This function takes a matrix and downsamples it to a target number of samples. It uses a random seed for reproducibility and allows for removing columns with small sums.
downsample_matrix(
mat,
target_n = NULL,
target_q = NULL,
seed = NULL,
remove_columns = FALSE
)
An integer matrix to be downsampled. Can be a matrix or sparse matrix (dgCMatrix).

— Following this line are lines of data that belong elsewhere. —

import Summits.QuantumFields.QCD.Theses.HeatSlicedQuarks
import Summits.QuantumFields.QCD.Theorems.RobustYangMillsHandover.Negative.GapClauses
import Summits.QuantumFields.QCD.Theorems.RobustYangMillsHandover.Negative.ChiralityObstruction
import Summits.QuantumFields.QCD.Theorems.HeatSlicedQuarksSmallFieldUltracontractivity
import Summits.QuantumFields.QCD.Theorems.HeatSlicedQuarksActionBoundsLowModes
import Summits.QuantumFields.QCD.Theorems.HeatSlicedQuarksTracedQuadraticParametrix
import Summits.QuantumFields.QCD.Theorems.HeatSlicedQuarksQuarkLoopCoefficient

/-!
# Strategy census s8 — kernel-checked companion (crux `RobustYangMillsHandover`, item stmt-QuantumFields-8892)

Second independent strategist seat (`cstrat-stmt-QuantumFields-8892-s8`, family `-s`).  This file holds
the Lean content behind the four headings of `STRATEGY-CENSUS-s8.md`; every theorem here is pure logic
over tree declarations (no `sorry`, no new facts):

* §1 **Weaker intermediate** — `crux_of_replacement`: ANY statement `C'` that could replace the crux as
  the last binder of a deciding theorem of the route's shape already implies the crux (the other five
  binders are theorems of the tree and the open glue item `InterleavedFlowProper` is implied by the
  target).  So no strictly weaker occupant of the slot exists; `crux_iff_qcd_of_target` records that
  given the target the crux IS the summit conjunct.
* §2 **Decomposition** — `handover_of_latticeSide_continuumSide`: the typed seam lattice | continuum in
  the shift-allowed form (the lattice side may re-choose the regularisation), with `latticeSide_of_qcd`
  certifying that the lattice side is a consequence of the summit conjunct (it is not stronger than `S`).
* §3 **Strengthen** — `handover_of_sameRegStrong`: the rigid same-regularisation form `S⁺` implies the
  crux, and `not_sameRegStrong_of_uniformFloor`: `S⁺` is REFUTED by any target-honest regularisation
  carrying a uniform lattice floor above some threshold (the heavy-quark/decoupled regime in uniform
  form) — the added rigidity forbids exactly the overshooting witnesses the target admits
  (`Negative.continuumQCDExists_iff_threshold`), so the honest rigid form must re-pin `m_crit`, which is
  the live line `pin_the_infimum`, not a new one.
* §4 **Negation** — `target_of_not_handover`: a refutation of the crux contains a proof of the target.
-/

namespace Summit.QuantumFields.QCD.Cruxes.RobustYangMillsHandover.CensusS8

open Literature.MathematicalPhysics.QuantumFieldTheory
open Summit.QuantumFields.QCD.Theses.HeatSlicedQuarks
open Summit.QuantumFields.QCD.Theorems.RobustYangMillsHandover

/-! ## §1 Weaker intermediate: the crux is the weakest occupant of its slot -/

/-- Given the target, the open glue item `InterleavedFlowProper` (18031) holds outright. [folklore] -/
theorem interleavedFlowProper_of_target (hX : ContinuumQCDExists) : InterleavedFlowProper :=
  fun _ _ _ _ => hX

/-- **Slot minimality.** If a statement `C'` can stand in for the crux as the last binder of a deciding
theorem with the route's other five binders, then `C'` implies the crux: the four closed binders are
theorems of the tree (cited by name) and `InterleavedFlowProper` follows from the target.  Hence every
admissible replacement is at least as strong as `RobustYangMillsHandover`; a strictly weaker
intermediate for this slot does not exist. [folklore] -/
theorem crux_of_replacement (C' : Prop)
    (closes' : SmallFieldUltracontractivity → ActionBoundsLowModes → TracedQuadraticParametrix →
      QuarkLoopCoefficient → InterleavedFlowProper → C' → _root_.QCD) :
    C' → RobustYangMillsHandover :=
  fun hc hX =>
    closes'
      Summit.QuantumFields.QCD.Cruxes.SmallFieldUltracontractivity.PointCentredAxialParabolic.SmallFieldUltracontractivity_of
      Summit.QuantumFields.QCD.Cruxes.ActionBoundsLowModes.DropTheWilsonSquare.ActionBoundsLowModes_of
      Summit.QuantumFields.QCD.Cruxes.TracedQuadraticParametrix.Sketch.TracedQuadraticParametrix_of
      Summit.QuantumFields.QCD.Cruxes.QuarkLoopCoefficient.Sketch.QuarkLoopCoefficient_of
      (interleavedFlowProper_of_target hX) hc

/-- The binder-free form: whatever closes `QCD` from the target implies the crux. [folklore] -/
theorem crux_of_replacement' (C' : Prop) (h : ContinuumQCDExists → C' → _root_.QCD) :
    C' → RobustYangMillsHandover :=
  fun hc hX => h hX hc

/-- Given the target, the crux IS the summit conjunct. [folklore] -/
theorem crux_iff_qcd_of_target (hX : ContinuumQCDExists) : RobustYangMillsHandover ↔ _root_.QCD :=
  ⟨fun h => h hX, fun h _ => h⟩

/-! ## §2 Decomposition: the seam lattice | continuum (shift-allowed form) -/

/-- **Lattice | continuum seam.**  Piece L (lattice side, may RE-CHOOSE the regularisation — e.g. the
`m_crit` re-pin of the live line): from a target-honest regularisation produce a target-honest one
that is chiral at zero and lattice-gapped (some rate) at every positive tuple.  Piece C (continuum
side, 8923-type gap transfer with data re-choice): on any target-honest regularisation, a lattice gap
at a positive tuple yields continuum-gapped honest data there.  `L → C → crux`. [folklore] -/
theorem handover_of_latticeSide_continuumSide
    (hL : ∀ Nf : ℕ, Nf = 2 ∨ Nf = 3 →
      (∃ reg : QCDRegularisation Nf, reg.HasMassScaling ∧
        ∀ m : Fin Nf → ℝ, (∀ f, 0 < m f) →
          ∃ (z shift : QCDField Nf → ℕ → ℝ) (T : OSData (QCDField Nf) 4),
            IsQCDAlong (reg.scheme m z shift) T ∧ T.IsNontrivial QCDField.glue ∧
              T.IsNonGaussian QCDField.glue ∧
                ∀ f g : Fin Nf, f ≠ g → T.IsNontrivial (QCDField.pseudoRe f g)) →
      ∃ reg : QCDRegularisation Nf, reg.HasMassScaling ∧
        (∀ m : Fin Nf → ℝ, (∀ f, 0 < m f) →
          ∃ (z shift : QCDField Nf → ℕ → ℝ) (T : OSData (QCDField Nf) 4),
            IsQCDAlong (reg.scheme m z shift) T ∧ T.IsNontrivial QCDField.glue ∧
              T.IsNonGaussian QCDField.glue ∧
                ∀ f g : Fin Nf, f ≠ g → T.IsNontrivial (QCDField.pseudoRe f g)) ∧
        reg.IsChiralAtZero ∧
        ∀ m : Fin Nf → ℝ, (∀ f, 0 < m f) → ∃ Δ > 0, (reg.scheme m 0 0).HasLatticeMassGap Δ)
    (hC : ∀ Nf : ℕ, Nf = 2 ∨ Nf = 3 → ∀ reg : QCDRegularisation Nf, reg.HasMassScaling →
      (∀ m : Fin Nf → ℝ, (∀ f, 0 < m f) →
          ∃ (z shift : QCDField Nf → ℕ → ℝ) (T : OSData (QCDField Nf) 4),
            IsQCDAlong (reg.scheme m z shift) T ∧ T.IsNontrivial QCDField.glue ∧
              T.IsNonGaussian QCDField.glue ∧
                ∀ f g : Fin Nf, f ≠ g → T.IsNontrivial (QCDField.pseudoRe f g)) →
      ∀ m : Fin Nf → ℝ, (∀ f, 0 < m f) →
        (∃ Δ > 0, (reg.scheme m 0 0).HasLatticeMassGap Δ) →
          ∃ (z shift : QCDField Nf → ℕ → ℝ) (T : OSData (QCDField Nf) 4),
            (IsQCDAlong (reg.scheme m z shift) T ∧ T.IsNontrivial QCDField.glue ∧
              T.IsNonGaussian QCDField.glue ∧
                ∀ f g : Fin Nf, f ≠ g → T.IsNontrivial (QCDField.pseudoRe f g)) ∧
            ∃ Δ > 0, T.HasMassGap Δ) :
    RobustYangMillsHandover := by
  intro hX
  have key : ∀ Nf, Nf = 2 ∨ Nf = 3 → QCDOf Nf := by
    intro Nf hNf
    obtain ⟨reg, hms, hB, hchi, hgap⟩ := hL Nf hNf (hX Nf hNf)
    rw [Negative.qcdOf_iff_split_chiral]
    exact ⟨reg, hms, hchi, fun m hm => ⟨hC Nf hNf reg hms hB m hm (hgap m hm), hgap m hm⟩⟩
  exact ⟨key 2 (Or.inl rfl), key 3 (Or.inr rfl)⟩

/-- Piece L is a consequence of the summit conjunct (so it is not stronger than `S`). [folklore] -/
theorem latticeSide_of_qcd (h : _root_.QCD) :
    ∀ Nf : ℕ, Nf = 2 ∨ Nf = 3 →
      (∃ reg : QCDRegularisation Nf, reg.HasMassScaling ∧
        ∀ m : Fin Nf → ℝ, (∀ f, 0 < m f) →
          ∃ (z shift : QCDField Nf → ℕ → ℝ) (T : OSData (QCDField Nf) 4),
            IsQCDAlong (reg.scheme m z shift) T ∧ T.IsNontrivial QCDField.glue ∧
              T.IsNonGaussian QCDField.glue ∧
                ∀ f g : Fin Nf, f ≠ g → T.IsNontrivial (QCDField.pseudoRe f g)) →
      ∃ reg : QCDRegularisation Nf, reg.HasMassScaling ∧
        (∀ m : Fin Nf → ℝ, (∀ f, 0 < m f) →
          ∃ (z shift : QCDField Nf → ℕ → ℝ) (T : OSData (QCDField Nf) 4),
            IsQCDAlong (reg.scheme m z shift) T ∧ T.IsNontrivial QCDField.glue ∧
              T.IsNonGaussian QCDField.glue ∧
                ∀ f g : Fin Nf, f ≠ g → T.IsNontrivial (QCDField.pseudoRe f g)) ∧
        reg.IsChiralAtZero ∧
        ∀ m : Fin Nf → ℝ, (∀ f, 0 < m f) → ∃ Δ > 0, (reg.scheme m 0 0).HasLatticeMassGap Δ := by
  intro Nf hNf _
  have hQ : QCDOf Nf := by
    rcases hNf with rfl | rfl
    · exact h.1
    · exact h.2
  obtain ⟨reg, hms, hchi, hb⟩ := (Negative.qcdOf_iff_split_chiral Nf).mp hQ
  refine ⟨reg, hms, fun m hm => ?_, hchi, fun m hm => (hb m hm).2⟩
  obtain ⟨⟨z, shift, T, hbody, -⟩, -⟩ := hb m hm
  exact ⟨z, shift, T, hbody⟩

/-! ## §3 Strengthen: the rigid same-regularisation form and why it is the wrong rigidity -/

/-- **`S⁺ → crux`.**  `S⁺`: EVERY target-honest regularisation is chiral at zero and carries, at every
positive tuple, honest data with both gap clauses. [folklore] -/
theorem handover_of_sameRegStrong
    (hS : ∀ Nf : ℕ, Nf = 2 ∨ Nf = 3 → ∀ reg : QCDRegularisation Nf, reg.HasMassScaling →
      (∀ m : Fin Nf → ℝ, (∀ f, 0 < m f) →
          ∃ (z shift : QCDField Nf → ℕ → ℝ) (T : OSData (QCDField Nf) 4),
            IsQCDAlong (reg.scheme m z shift) T ∧ T.IsNontrivial QCDField.glue ∧
              T.IsNonGaussian QCDField.glue ∧
                ∀ f g : Fin Nf, f ≠ g → T.IsNontrivial (QCDField.pseudoRe f g)) →
      reg.IsChiralAtZero ∧
        ∀ m : Fin Nf → ℝ, (∀ f, 0 < m f) →
          ∃ (z shift : QCDField Nf → ℕ → ℝ) (T : OSData (QCDField Nf) 4),
            IsQCDAlong (reg.scheme m z shift) T ∧ T.IsNontrivial QCDField.glue ∧
              T.IsNonGaussian QCDField.glue ∧
                (∀ f g : Fin Nf, f ≠ g → T.IsNontrivial (QCDField.pseudoRe f g)) ∧
                  ∃ Δ > 0, T.HasMassGap Δ ∧ (reg.scheme m z shift).HasLatticeMassGap Δ) :
    RobustYangMillsHandover := by
  intro hX
  have key : ∀ Nf, Nf = 2 ∨ Nf = 3 → QCDOf Nf := by
    intro Nf hNf
    obtain ⟨reg, hms, hB⟩ := hX Nf hNf
    obtain ⟨hchi, hall⟩ := hS Nf hNf reg hms hB
    exact ⟨reg, hms, hchi, hall⟩
  exact ⟨key 2 (Or.inl rfl), key 3 (Or.inr rfl)⟩

/-- **`S⁺` is refuted by a uniform heavy floor.**  If some target-honest regularisation is uniformly
lattice-gapped (one rate `ε`) at every tuple above some threshold `M₀ ≥ 0` — the decoupled/heavy
regime in uniform form — then `S⁺` (even its chirality conjunct alone) is FALSE: the `m_crit`-shift by
`M₀` is again target-honest (`Negative.continuumQCDExists_iff_threshold`) but not chiral
(`Negative.not_isChiralAtZero_mcrit_shift_of_uniformGapAbove`).  So the rigidity `S⁺` adds over the
crux is refutable by the very input the heavy half of every line wants; the honest rigid form must
re-choose the offset (pin `m_crit`), which is the live line, not a new one. [folklore] -/
theorem not_sameRegStrong_of_uniformFloor {Nf : ℕ} (hNf : Nf = 2 ∨ Nf = 3)
    (reg : QCDRegularisation Nf) (hms : reg.HasMassScaling) (M₀ : ℝ) (hM₀ : 0 ≤ M₀)
    (hB : ∀ m : Fin Nf → ℝ, (∀ f, M₀ < m f) →
      ∃ (z shift : QCDField Nf → ℕ → ℝ) (T : OSData (QCDField Nf) 4),
        IsQCDAlong (reg.scheme m z shift) T ∧ T.IsNontrivial QCDField.glue ∧
          T.IsNonGaussian QCDField.glue ∧
            ∀ f g : Fin Nf, f ≠ g → T.IsNontrivial (QCDField.pseudoRe f g))
    {ε : ℝ} (hε : 0 < ε)
    (hfloor : ∀ m : Fin Nf → ℝ, (∀ f, M₀ < m f) → (reg.scheme m 0 0).HasLatticeMassGap ε) :
    ¬ (∀ Nf : ℕ, Nf = 2 ∨ Nf = 3 → ∀ reg : QCDRegularisation Nf, reg.HasMassScaling →
      (∀ m : Fin Nf → ℝ, (∀ f, 0 < m f) →
          ∃ (z shift : QCDField Nf → ℕ → ℝ) (T : OSData (QCDField Nf) 4),
            IsQCDAlong (reg.scheme m z shift) T ∧ T.IsNontrivial QCDField.glue ∧
              T.IsNonGaussian QCDField.glue ∧
                ∀ f g : Fin Nf, f ≠ g → T.IsNontrivial (QCDField.pseudoRe f g)) →
      reg.IsChiralAtZero) := by
  intro hS
  have _ := hM₀
  -- the shifted regularisation is target-honest …
  set reg' : QCDRegularisation Nf :=
    { reg with mcrit := fun k => reg.mcrit k + reg.a k * M₀ / reg.Zm k } with hreg'
  have hms' : reg'.HasMassScaling := (Negative.hasMassScaling_mcrit_shift_iff reg M₀).mpr hms
  have hB' : ∀ m : Fin Nf → ℝ, (∀ f, 0 < m f) →
      ∃ (z shift : QCDField Nf → ℕ → ℝ) (T : OSData (QCDField Nf) 4),
        IsQCDAlong (reg'.scheme m z shift) T ∧ T.IsNontrivial QCDField.glue ∧
          T.IsNonGaussian QCDField.glue ∧
            ∀ f g : Fin Nf, f ≠ g → T.IsNontrivial (QCDField.pseudoRe f g) := by
    intro m hm
    obtain ⟨z, shift, T, hQ, hN, hG, hP⟩ := hB (fun f => M₀ + m f) (fun f => by linarith [hm f])
    refine ⟨z, shift, T, ?_, hN, hG, hP⟩
    rwa [hreg', Theorems.GluonicCompletion.Negative.scheme_mcrit_shift]
  -- … but not chiral at zero
  exact Negative.not_isChiralAtZero_mcrit_shift_of_uniformGapAbove reg M₀ hε hfloor
    (hS Nf hNf reg' hms' hB')

/-! ## §4 Negation: a counterexample to the crux contains a proof of the target -/

/-- [folklore] -/
theorem target_of_not_handover (h : ¬ RobustYangMillsHandover) : ContinuumQCDExists ∧ ¬ _root_.QCD :=
  Negative.not_handover_iff.mp h

end Summit.QuantumFields.QCD.Cruxes.RobustYangMillsHandover.CensusS8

If the matrix contains NAs, the function will run significantly slower. Values that are
not integers will be coerced to integers using floor()
.
The target number of samples to downsample to.
A target quantile of sums to downsample to. Only one of 'target_n' or 'target_q' can be provided.
The random seed for reproducibility (default is NULL)
Logical indicating whether to remove columns with small sums (default is FALSE)
The downsampled matrix
# \dontshow{
# this line is only for CRAN checks
tglkmeans.set_parallel(1)
# }
mat <- matrix(1:12, nrow = 4)
downsample_matrix(mat, 2)
#> ! No seed provided. Using 1540.
#> [,1] [,2] [,3]
#> [1,] 1 1 1
#> [2,] 0 0 0
#> [3,] 1 1 1
#> [4,] 0 0 0
# Remove columns with small sums
downsample_matrix(mat, 12, remove_columns = TRUE)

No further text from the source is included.